If a line below contains the word "aestronglyMeasurable", count it; give only the total.

--- Records provided ---

import Mathlib
import HarnessLib
import Literature.MathematicalPhysics.QuantumFieldTheory.WilsonPlaquetteWeakCouplingFloor
import Summits.Ventures.LatticeQCDFlow.Scaling.AutoregressiveGaugePlaquetteMarginal

/-!
# LatticeQCDFlow / Scaling — Chebyshev for the plaquette small ball: a plaquette floor
# `w ≤ ⟨(1/N) Re tr U_p⟩_β` gives `π_β{‖ρ(U_p) − 1‖ ≤ ε} ≥ 1 − 2N(1 − w)/ε²` for every `ε > 0`

HONEST FRAMING: exact (Metropolis-corrected) sampling algorithms for lattice gauge theory;
figures of merit are autocorrelation/cost numbers at stated couplings and volumes; no
continuum-physics claim.

Venture `LatticeQCDFlow` (cell pub-lqcd), topic `Scaling`, FANOUT row 30 (lean-1, GEN-21) — OUR WORK on
THEORY-2.md §4 row C5: the one step that turns the tree's plaquette-MEAN floors (volume-uniform at weak
coupling, `Literature/…/WilsonPlaquetteWeakCouplingFloor`; explicit for `SU(2)`/`SU(3)`) into floors on the
Wilson MASS of the small ball `B_ε = {‖ρ(g) − 1‖ ≤ ε}` around the identity, which is what the small-ball and
logarithmic per-link floors (`Scaling/AutoregressiveGaugeAcceptanceCeilingHalf`,
`Scaling/AutoregressiveGaugeStepKLLogFloor`) consume: for unitary `ρ`, `‖ρ(g) − 1‖² = 2(N − Re tr ρ(g))`
(tree `sub_re_trace_eq_half_norm_sub_one_sq`), so `𝟙_{B_ε} ≥ 1 − 2(N − Re tr ρ)/ε²` pointwise.

## What is proved ([ours])

* **`wilson_ball_mass_ge_of_floor`** — unitary continuous `ρ`, `N ≥ 1`, any real `β`, `ε > 0`, plaquette
  `p`, `w ≤ ⟨(1/N) Re tr ρ(U_p)⟩_β`:  `1 − 2N(1 − w)/ε² ≤ (1/Z)∫ 𝟙_{B_ε}(U_p)·e^{−βS_W} dπ`.

No `def`, no `sorry`, nothing cited as a fact beyond the tree.
-/

noncomputable section

namespace Summit.Ventures.LatticeQCDFlow.Theory2.Autoregressive

open MeasureTheory Function Set
open Literature.MathematicalPhysics.QuantumFieldTheory Literature.MathematicalPhysics.QuantumLattice
open Summit.Ventures.LatticeQCDFlow.Exactness
open scoped Matrix Matrix.Norms.Frobenius

variable {d L N : ℕ} {G : Type*} [Group G] [TopologicalSpace G] [IsTopologicalGroup G]
  [CompactSpace G] [SecondCountableTopology G] [MeasurableSpace G] [BorelSpace G] [NeZero L]
  (ρ : G →* Matrix (Fin N) (Fin N) ℂ)

/-- **The Wilson mass of the small ball from a plaquette floor** (unitary `ρ`, `N ≥ 1`, `ε > 0`):
`𝟙_{B_ε}(g) ≥ 1 − ‖ρ(g) − 1‖²/ε² = 1 − 2(N − Re tr ρ(g))/ε²`, hence for every `w ≤ ⟨(1/N) Re tr ρ(U_p)⟩_β`:
`(1/Z)∫ 𝟙_{B_ε}(U_p) e^{−βS_W} dπ ≥ 1 − 2N(1 − w)/ε²`. [ours] -/
theorem wilson_ball_mass_ge_of_floor (hN : 1 ≤ N) (hρ : Continuous ρ)
    (hρU : ∀ g, ρ g ∈ Matrix.unitaryGroup (Fin N) ℂ) (β : ℝ) {ε : ℝ} (hε : 0 < ε)
    (p : Plaquette d L) {w : ℝ} (hw : w ≤ wilsonExpectation ρ β
      (fun U : GaugeConfig d L G => (N : ℝ)⁻¹ * (ρ (plaquetteHolonomy U p.1 p.2.1.1 p.2.1.2)).trace.re)) :
    1 - 2 * N * (1 - w) / ε ^ 2 ≤
      (∫ U, Set.indicator {g : G | ‖ρ g - 1‖ ≤ ε} (1 : G → ℝ)
            (plaquetteHolonomy U p.1 p.2.1.1 p.2.1.2) * Real.exp (-β * wilsonAction ρ U)
          ∂Measure.pi (fun _ : Edge d L => haarProbability G)) /
        ∫ W, Real.exp (-β * wilsonAction ρ W) ∂Measure.pi (fun _ : Edge d L => haarProbability G) := by
  classical
  set μ := haarProbability G with hμ
  set π := Measure.pi (fun _ : Edge d L => μ) with hπ
  set F : GaugeConfig d L G → ℝ := fun U => Real.exp (-β * wilsonAction ρ U) with hF
  set S : Set G := {g : G | ‖ρ g - 1‖ ≤ ε} with hS
  have hSm : MeasurableSet S :=
    (isClosed_le ((hρ.sub continuous_const).norm) continuous_const).measurableSet
  set H : G → ℝ := S.indicator (1 : G → ℝ) with hH
  have hHm : Measurable H := measurable_const.indicator hSm
  set Z : ℝ := ∫ W, F W ∂π with hZ
  set R : GaugeConfig d L G → ℝ := fun U => (ρ (plaquetteHolonomy U p.1 p.2.1.1 p.2.1.2)).trace.re
    with hR
  obtain ⟨hFm, B, hFlo, hFhi⟩ := wilsonWeight_props (d := d) (L := L) ρ hρ β
  have hF0 : ∀ U : GaugeConfig d L G, 0 ≤ F U := fun U => (Real.exp_pos _).le
  have hFabs : ∀ U : GaugeConfig d L G, |F U| ≤ Real.exp (|β| * B) := fun U => by
    rw [abs_of_pos (Real.exp_pos _)]; exact hFhi U
  have hZpos : 0 < Z :=
    integral_exp_pos (Literature.Probability.LatticeModels.integrable_of_continuous_compactSpace _
      (Real.continuous_exp.comp (continuous_const.mul (continuous_wilsonAction ρ hρ))))
  have hNr : (0 : ℝ) < N := by exact_mod_cast hN
  -- pointwise: `H g ≥ 1 − 2(N − Re tr ρ g)/ε²`
  have hpt : ∀ g : G, 1 - 2 * ((N : ℝ) - (ρ g).trace.re) / ε ^ 2 ≤ H g := by
    intro g
    have hid := sub_re_trace_eq_half_norm_sub_one_sq (hρU g)
    by_cases hg : g ∈ S
    · have hH1 : H g = 1 := by simp [hH, hg]
      rw [hH1]
      have : 0 ≤ (N : ℝ) - (ρ g).trace.re := by rw [hid]; positivity
      have : 0 ≤ 2 * ((N : ℝ) - (ρ g).trace.re) / ε ^ 2 := by positivity
      linarith
    · have hH0 : H g = 0 := by simp [hH, hg]
      rw [hH0]
      have hlt : ε < ‖ρ g - 1‖ := by
        by_contra h
        exact hg (not_lt.1 h)
      have hsq : ε ^ 2 ≤ ‖ρ g - 1‖ ^ 2 := by
        exact pow_le_pow_left₀ hε.le hlt.le 2
      have e : 2 * ((N : ℝ) - (ρ g).trace.re) = ‖ρ g - 1‖ ^ 2 := by rw [hid]; ring
      rw [e, sub_nonpos, le_div_iff₀ (by positivity), one_mul]
      exact hsq
  -- measurability / integrability
  have hRm : Measurable R :=
    (Complex.continuous_re.comp hρ.matrix_trace).measurable.comp
      (measurable_plaquetteHolonomy p.1 p.2.1.1 p.2.1.2)
  have hRb : ∀ U : GaugeConfig d L G, |R U| ≤ (N : ℝ) := fun U => by
    simpa [hR] using
      Literature.RepresentationTheory.CompactGroups.CompactGroup.abs_re_trace_le_card ρ hρ
        (plaquetteHolonomy U p.1 p.2.1.1 p.2.1.2)
  have hiF : Integrable F π :=
    Integrable.mono' (integrable_const _) hFm.aestronglyMeasurable
      (ae_of_all _ fun U => by rw [Real.norm_eq_abs]; exact hFabs U)
  have hiRF : Integrable (fun U => R U * F U) π :=
    Integrable.mono' (integrable_const ((N : ℝ) * Real.exp (|β| * B))) ((hRm.mul hFm).aestronglyMeasurable)
      (ae_of_all _ fun U => by
        rw [Real.norm_eq_abs, abs_mul]
        exact mul_le_mul (hRb _) (hFabs U) (abs_nonneg _) (Nat.cast_nonneg N))
  have hHF01 : ∀ U : GaugeConfig d L G,
      0 ≤ H (plaquetteHolonomy U p.1 p.2.1.1 p.2.1.2) ∧ H (plaquetteHolonomy U p.1 p.2.1.1 p.2.1.2) ≤ 1 :=
    fun U => by
      by_cases hg : plaquetteHolonomy U p.1 p.2.1.1 p.2.1.2 ∈ S
      · simp [hH, hg]
      · simp [hH, hg]
  have hiHF : Integrable (fun U => H (plaquetteHolonomy U p.1 p.2.1.1 p.2.1.2) * F U) π :=
    Integrable.mono' (integrable_const (1 * Real.exp (|β| * B)))
      (((hHm.comp (measurable_plaquetteHolonomy p.1 p.2.1.1 p.2.1.2)).mul hFm).aestronglyMeasurable)
      (ae_of_all _ fun U => by
        rw [Real.norm_eq_abs, abs_mul, abs_of_nonneg (hHF01 U).1]
        exact mul_le_mul (hHF01 U).2 (hFabs U) (abs_nonneg _) zero_le_one)
  -- the floor in integral form: `w Z ≤ N⁻¹ ∫ R F`
  rw [wilsonExpectation_eq_integral_div ρ hρ] at hw
  have hnum : ∫ U, (N : ℝ)⁻¹ * (ρ (plaquetteHolonomy U p.1 p.2.1.1 p.2.1.2)).trace.re *
        Real.exp (-β * wilsonAction ρ U) ∂π = (N : ℝ)⁻¹ * ∫ U, R U * F U ∂π := by
    rw [← integral_const_mul]
    refine integral_congr_ae (ae_of_all _ fun U => ?_)
    simp only [hR, hF]
    ring
  rw [hnum] at hw
  have hw' : w * Z ≤ (N : ℝ)⁻¹ * ∫ U, R U * F U ∂π := by
    have := (le_div_iff₀ hZpos).1 hw
    linarith
  -- integrate the pointwise bound against `F ≥ 0`
  have hint : ∫ U, (1 - 2 * ((N : ℝ) - R U) / ε ^ 2) * F U ∂π ≤
      ∫ U, H (plaquetteHolonomy U p.1 p.2.1.1 p.2.1.2) * F U ∂π := by
    have hiL : Integrable (fun U => (1 - 2 * ((N : ℝ) - R U) / ε ^ 2) * F U) π := by
      have : (fun U => (1 - 2 * ((N : ℝ) - R U) / ε ^ 2) * F U) =
          fun U => (1 - 2 * (N : ℝ) / ε ^ 2) * F U + (2 / ε ^ 2) * (R U * F U) := by
        funext U; ring
      rw [this]
      exact (hiF.const_mul _).add (hiRF.const_mul _)
    exact integral_mono hiL hiHF fun U => mul_le_mul_of_nonneg_right (hpt _) (hF0 U)
  have hlhs : ∫ U, (1 - 2 * ((N : ℝ) - R U) / ε ^ 2) * F U ∂π =
      (1 - 2 * (N : ℝ) / ε ^ 2) * Z + (2 / ε ^ 2) * ∫ U, R U * F U ∂π := by
    have : (fun U => (1 - 2 * ((N : ℝ) - R U) / ε ^ 2) * F U) =
        fun U => (1 - 2 * (N : ℝ) / ε ^ 2) * F U + (2 / ε ^ 2) * (R U * F U) := by
      funext U; ring
    rw [this, integral_add (hiF.const_mul _) (hiRF.const_mul _), integral_const_mul, integral_const_mul]
  rw [hlhs] at hint
  -- `(1 − 2N(1−w)/ε²)·Z ≤ (1 − 2N/ε²) Z + (2/ε²)·N·(w Z) ≤ (1 − 2N/ε²) Z + (2/ε²) ∫ R F ≤ ∫ H F`
  have hε2 : 0 < ε ^ 2 := by positivity
  have hstep : (1 - 2 * N * (1 - w) / ε ^ 2) * Z ≤
      ∫ U, H (plaquetteHolonomy U p.1 p.2.1.1 p.2.1.2) * F U ∂π := by
    have hRF : (N : ℝ) * (w * Z) ≤ ∫ U, R U * F U ∂π := by
      have := mul_le_mul_of_nonneg_left hw' hNr.le
      rwa [mul_inv_cancel_left₀ hNr.ne'] at this
    have e : (1 - 2 * N * (1 - w) / ε ^ 2) * Z =
        (1 - 2 * (N : ℝ) / ε ^ 2) * Z + (2 / ε ^ 2) * ((N : ℝ) * (w * Z)) := by
      field_simp
      ring
    rw [e]
    exact le_trans (by nlinarith [mul_le_mul_of_nonneg_left hRF (show (0 : ℝ) ≤ 2 / ε ^ 2 by positivity)])
      hint
  rw [le_div_iff₀ hZpos]
  exact hstep

end Summit.Ventures.LatticeQCDFlow.Theory2.Autoregressive

end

---

> [Worked solution]
3